Priest is Scott Stewart’s take on Hyung Min-woo’s cult Korean comic book of the same name – but it is only the name as the story takes nothing from the original work, but instead revolves around a warrior priest living in a scorched world due to an age old battle between vampires and humans, who defies his vows and travels into the wilderness to rescue his kidnapped niece. What sounds like a great story is soiled by an extremely heavy reliance on already seen ideas and very clichéd dialogue – even though its style looks spectacular it is not really enough wash over the hackneyed plot, lack of characterisation and super quick pacing. There are plenty of good ideas hidden within the film, even though many of them have been seen before, but with a little thought and a little more time to explore the world, this could have been a great little film with even the potential for a franchise.

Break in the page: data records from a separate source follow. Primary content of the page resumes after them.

import Summits.ValiantsHypothesis.ValiantsHypothesis.Theorems.LacunarySymmetroidMatrixDescartesDoorA26WallBubblingBubblingNormalisation
import Summits.ValiantsHypothesis.ValiantsHypothesis.Theorems.LacunarySymmetroidMatrixDescartesTailGraft
import Summits.ValiantsHypothesis.ValiantsHypothesis.Theorems.LacunarySymmetroidMatrixDescartesDoorA26NullEndPerturbation

/-!
# Wall bubbling for `DoorA26` — obligation (R), END profiles read positively, part 1: un-nulling a letter of an exponential pencil (asymptotics)

HONEST FRAMING.  Helper lemmas for the line `Cruxes/DoorA26/Lines/wall_bubbling.lean` (crux stmt-ValiantsHypothesis-19979 `DoorA26`; OPEN, typed,
never asserted), W2 seat val-sym-door-p1 g16; obligation (R).  Def-free; nothing here bears on `DoorA26`, `MatrixDescartes` (stmt-ValiantsHypothesis-18050)
or `VP ≠ VNP`; registers unchanged.  Real-exponent («log-time») currency: pencils `P(t) = Σ_l e^{δ_l t} S_l` with `S_l` symmetric `2×2`.

CONTENT.  Replacing one letter `S_i` by `S_i + η·1`: evaluation, determinant as a quadratic in `η`, continuity (symmetry of the updated letters is
`NullEnd.isSymm_update`, and `tr ≠ 0` for a null non-zero symmetric letter is `TailGraft.trace_ne_zero_of_det_eq_zero` — both already in the tree); and the leading terms `det P(t) e^{−2δ₅ t} → det S₅` (`t → +∞`), `det P(t) e^{−2δ₀ t} → det S₀` (`t → −∞`) for strictly increasing `δ`
(the sign-bookkeeping helpers are `NullEnd.neg_of_sign_transfer` / `NullEnd.neg_of_sign_chain`).  Used by part 2 (`…WallBubblingNullEndTwenty.lean`: one more alternation per null end letter ⇒ membership in `Bubbling.TwentyLocus`).
The integer-exponent twins (refutation side) are `…DoorA26NullEndPerturbation.lean` / `…NullEndExtension.lean`.

[folklore] continuity + leading terms of exponential sums; [this work] the wiring.
-/

-- `Summit.ValiantsHypothesis.ValiantsHypothesis.…` repeats a component by the D-0017 layout
-- (single-conjunct summit), which the `dupNamespace` linter flags; the name is mandated.
set_option linter.dupNamespace false

namespace Summit.ValiantsHypothesis.ValiantsHypothesis.Theorems.LacunarySymmetroidMatrixDescartes.WallBubbling

open Finset Filter Topology
open Bubbling (polar polar_self det_sum_smul_fin_two)

/-! ## §1 Un-nulling one letter of an exponential pencil -/

/-- The exponential pencil with letter `i` replaced by `S i + η·1`, at time `t`. [folklore] -/
theorem expPencil_update_eval (δ : Fin 6 → ℝ) (S : Fin 6 → Matrix (Fin 2) (Fin 2) ℝ) (i : Fin 6) (η t : ℝ) :
    (∑ l, Real.exp (δ l * t) • Function.update S i (S i + η • (1 : Matrix (Fin 2) (Fin 2) ℝ)) l)
      = (∑ l, Real.exp (δ l * t) • S l) + (η * Real.exp (δ i * t)) • (1 : Matrix (Fin 2) (Fin 2) ℝ) := by
  have : ∀ l, Real.exp (δ l * t) • Function.update S i (S i + η • (1 : Matrix (Fin 2) (Fin 2) ℝ)) l
      = Real.exp (δ l * t) • S l + (if l = i then (η * Real.exp (δ i * t)) • (1 : Matrix (Fin 2) (Fin 2) ℝ) else 0) := by
    intro l
    by_cases h : l = i
    · subst h
      simp only [Function.update_self, smul_add, if_true, smul_smul]
      ring_nf
    · simp only [Function.update_of_ne h, if_neg h, add_zero]
  simp_rw [this, Finset.sum_add_distrib, Finset.sum_ite_eq' Finset.univ i, if_pos (Finset.mem_univ _)]

/-- Determinant of the updated exponential pencil as a quadratic in `η`. [folklore] -/
theorem det_expPencil_update_eq (δ : Fin 6 → ℝ) (S : Fin 6 → Matrix (Fin 2) (Fin 2) ℝ) (i : Fin 6) (η t : ℝ) :
    (∑ l, Real.exp (δ l * t) • Function.update S i (S i + η • (1 : Matrix (Fin 2) (Fin 2) ℝ)) l).det
      = (∑ l, Real.exp (δ l * t) • S l).det + (η * Real.exp (δ i * t)) * (∑ l, Real.exp (δ l * t) • S l).trace
        + (η * Real.exp (δ i * t)) ^ 2 := by
  rw [expPencil_update_eval, LacunarySymmetroidMatrixDescartes.TailGraft.det_add_smul_one_two]

/-- Continuity in `η` of the updated determinant at a fixed time. [folklore] -/
theorem continuous_det_expPencil_update (δ : Fin 6 → ℝ) (S : Fin 6 → Matrix (Fin 2) (Fin 2) ℝ) (i : Fin 6) (t : ℝ) :
    Continuous fun η : ℝ => (∑ l, Real.exp (δ l * t) • Function.update S i (S i + η • (1 : Matrix (Fin 2) (Fin 2) ℝ)) l).det := by
  simp_rw [det_expPencil_update_eq]
  fun_prop

/-! ## §2 Leading terms at `t → +∞` and `t → −∞` -/

/-- **Top asymptotics (log time).**  With strictly increasing exponents, `det P(t) · e^{−2δ₅ t} → det S₅` as `t → +∞`. [folklore] -/
theorem tendsto_det_expPencil_top (δ : Fin 6 → ℝ) (hd : StrictMono δ) (S : Fin 6 → Matrix (Fin 2) (Fin 2) ℝ) :
    Tendsto (fun t : ℝ => (∑ l, Real.exp (δ l * t) • S l).det * Real.exp (-(2 * δ 5 * t))) atTop (𝓝 ((S 5).det)) := by
  have hexp : ∀ k l : Fin 6, (k, l) ≠ ((5 : Fin 6), (5 : Fin 6)) → δ k + δ l < 2 * δ 5 := by
    intro k l hkl
    have hk : δ k ≤ δ 5 := hd.monotone (Fin.le_last k)
    have hl : δ l ≤ δ 5 := hd.monotone (Fin.le_last l)
    rcases lt_or_eq_of_le hk with hk' | hk'
    · linarith
    · have : k = 5 := hd.injective hk'
      subst this
      rcases lt_or_eq_of_le hl with hl' | hl'
      · linarith
      · exact (hkl (by rw [hd.injective hl'])).elim
  have hterm : ∀ k l : Fin 6, Tendsto (fun t : ℝ => Real.exp (δ k * t) * Real.exp (δ l * t) * polar (S k) (S l) * Real.exp (-(2 * δ 5 * t)))
      atTop (𝓝 (if (k, l) = ((5 : Fin 6), (5 : Fin 6)) then polar (S k) (S l) else 0)) := by
    intro k l
    have hrw : ∀ t : ℝ, Real.exp (δ k * t) * Real.exp (δ l * t) * polar (S k) (S l) * Real.exp (-(2 * δ 5 * t))
        = polar (S k) (S l) * Real.exp (-((2 * δ 5 - (δ k + δ l)) * t)) := by
      intro t
      have : Real.exp (δ k * t) * Real.exp (δ l * t) * Real.exp (-(2 * δ 5 * t)) = Real.exp (-((2 * δ 5 - (δ k + δ l)) * t)) := by
        rw [← Real.exp_add, ← Real.exp_add]; congr 1; ring
      rw [← this]; ring
    simp_rw [hrw]
    by_cases hkl : (k, l) = ((5 : Fin 6), (5 : Fin 6))
    · rw [if_pos hkl]
      obtain ⟨hk5, hl5⟩ := Prod.ext_iff.mp hkl
      simp only at hk5 hl5
      subst hk5; subst hl5
      have : (fun t : ℝ => polar (S 5) (S 5) * Real.exp (-((2 * δ 5 - (δ 5 + δ 5)) * t))) = fun _ => polar (S 5) (S 5) := by
        funext t; rw [show (2 * δ 5 - (δ 5 + δ 5)) * t = 0 by ring, neg_zero, Real.exp_zero, mul_one]
      rw [this]; exact tendsto_const_nhds
    · rw [if_neg hkl]
      have hc : 0 < 2 * δ 5 - (δ k + δ l) := by linarith [hexp k l hkl]
      have h0 : Tendsto (fun t : ℝ => Real.exp (-((2 * δ 5 - (δ k + δ l)) * t))) atTop (𝓝 0) :=
        Real.tendsto_exp_atBot.comp (tendsto_neg_atTop_atBot.comp (tendsto_id.const_mul_atTop hc))
      simpa using h0.const_mul (polar (S k) (S l))
  have hsum := tendsto_finsetSum Finset.univ fun k (_ : k ∈ Finset.univ) =>
    tendsto_finsetSum Finset.univ fun l (_ : l ∈ Finset.univ) => hterm k l
  have hlim : (∑ k : Fin 6, ∑ l : Fin 6, if (k, l) = ((5 : Fin 6), (5 : Fin 6)) then polar (S k) (S l) else (0 : ℝ)) = (S 5).det := by
    rw [Finset.sum_eq_single (5 : Fin 6), Finset.sum_eq_single (5 : Fin 6)]
    · simp [polar_self]
    · intro l _ hl; rw [if_neg]; exact fun h => hl (Prod.ext_iff.mp h).2
    · simp
    · intro k _ hk
      exact Finset.sum_eq_zero fun l _ => by rw [if_neg]; exact fun h => hk (Prod.ext_iff.mp h).1
    · simp
  rw [hlim] at hsum
  refine hsum.congr' (Eventually.of_forall fun t => ?_)
  simp only
  rw [det_sum_smul_fin_two, Finset.sum_mul]
  simp_rw [Finset.sum_mul]

/-- **Bottom asymptotics (log time).**  With strictly increasing exponents, `det P(t) · e^{−2δ₀ t} → det S₀` as `t → −∞`. [folklore] -/
theorem tendsto_det_expPencil_bot (δ : Fin 6 → ℝ) (hd : StrictMono δ) (S : Fin 6 → Matrix (Fin 2) (Fin 2) ℝ) :
    Tendsto (fun t : ℝ => (∑ l, Real.exp (δ l * t) • S l).det * Real.exp (-(2 * δ 0 * t))) atBot (𝓝 ((S 0).det)) := by
  have hexp : ∀ k l : Fin 6, (k, l) ≠ ((0 : Fin 6), (0 : Fin 6)) → 2 * δ 0 < δ k + δ l := by
    intro k l hkl
    have hk : δ 0 ≤ δ k := hd.monotone (Fin.zero_le k)
    have hl : δ 0 ≤ δ l := hd.monotone (Fin.zero_le l)
    rcases lt_or_eq_of_le hk with hk' | hk'
    · linarith
    · have : k = 0 := (hd.injective hk').symm
      subst this
      rcases lt_or_eq_of_le hl with hl' | hl'
      · linarith
      · exact (hkl (by rw [(hd.injective hl').symm])).elim
  have hterm : ∀ k l : Fin 6, Tendsto (fun t : ℝ => Real.exp (δ k * t) * Real.exp (δ l * t) * polar (S k) (S l) * Real.exp (-(2 * δ 0 * t)))
      atBot (𝓝 (if (k, l) = ((0 : Fin 6), (0 : Fin 6)) then polar (S k) (S l) else 0)) := by
    intro k l
    have hrw : ∀ t : ℝ, Real.exp (δ k * t) * Real.exp (δ l * t) * polar (S k) (S l) * Real.exp (-(2 * δ 0 * t))
        = polar (S k) (S l) * Real.exp ((δ k + δ l - 2 * δ 0) * t) := by
      intro t
      have : Real.exp (δ k * t) * Real.exp (δ l * t) * Real.exp (-(2 * δ 0 * t)) = Real.exp ((δ k + δ l - 2 * δ 0) * t) := by
        rw [← Real.exp_add, ← Real.exp_add]; congr 1; ring
      rw [← this]; ring
    simp_rw [hrw]
    by_cases hkl : (k, l) = ((0 : Fin 6), (0 : Fin 6))
    · rw [if_pos hkl]
      obtain ⟨hk0, hl0⟩ := Prod.ext_iff.mp hkl
      simp only at hk0 hl0
      subst hk0; subst hl0
      have : (fun t : ℝ => polar (S 0) (S 0) * Real.exp ((δ 0 + δ 0 - 2 * δ 0) * t)) = fun _ => polar (S 0) (S 0) := by
        funext t; rw [show (δ 0 + δ 0 - 2 * δ 0) * t = 0 by ring, Real.exp_zero, mul_one]
      rw [this]; exact tendsto_const_nhds
    · rw [if_neg hkl]
      have hc : 0 < δ k + δ l - 2 * δ 0 := by linarith [hexp k l hkl]
      have h0 : Tendsto (fun t : ℝ => Real.exp ((δ k + δ l - 2 * δ 0) * t)) atBot (𝓝 0) :=
        Real.tendsto_exp_atBot.comp (tendsto_id.const_mul_atBot hc)
      simpa using h0.const_mul (polar (S k) (S l))
  have hsum := tendsto_finsetSum Finset.univ fun k (_ : k ∈ Finset.univ) =>
    tendsto_finsetSum Finset.univ fun l (_ : l ∈ Finset.univ) => hterm k l
  have hlim : (∑ k : Fin 6, ∑ l : Fin 6, if (k, l) = ((0 : Fin 6), (0 : Fin 6)) then polar (S k) (S l) else (0 : ℝ)) = (S 0).det := by
    rw [Finset.sum_eq_single (0 : Fin 6), Finset.sum_eq_single (0 : Fin 6)]
    · simp [polar_self]
    · intro l _ hl; rw [if_neg]; exact fun h => hl (Prod.ext_iff.mp h).2
    · simp
    · intro k _ hk
      exact Finset.sum_eq_zero fun l _ => by rw [if_neg]; exact fun h => hk (Prod.ext_iff.mp h).1
    · simp
  rw [hlim] at hsum
  refine hsum.congr' (Eventually.of_forall fun t => ?_)
  simp only
  rw [det_sum_smul_fin_two, Finset.sum_mul]
  simp_rw [Finset.sum_mul]

end Summit.ValiantsHypothesis.ValiantsHypothesis.Theorems.LacunarySymmetroidMatrixDescartes.WallBubbling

As it is we are left with a critical mess, that whilst nowhere near as bad as many make out, certainly won’t have very many fans.
As a 3D Blu-ray set, Sony have gone all out to provide a spectacular package, the 3D is very plain and flat, and totally a function of a very naff conversion process, whilst the sound and extras package are reference all the way. Personally I don’t see this as a good advert for 3D, the film arguably looks better in its 2D form and that, therefore, makes this disc somewhat redundant. A shame.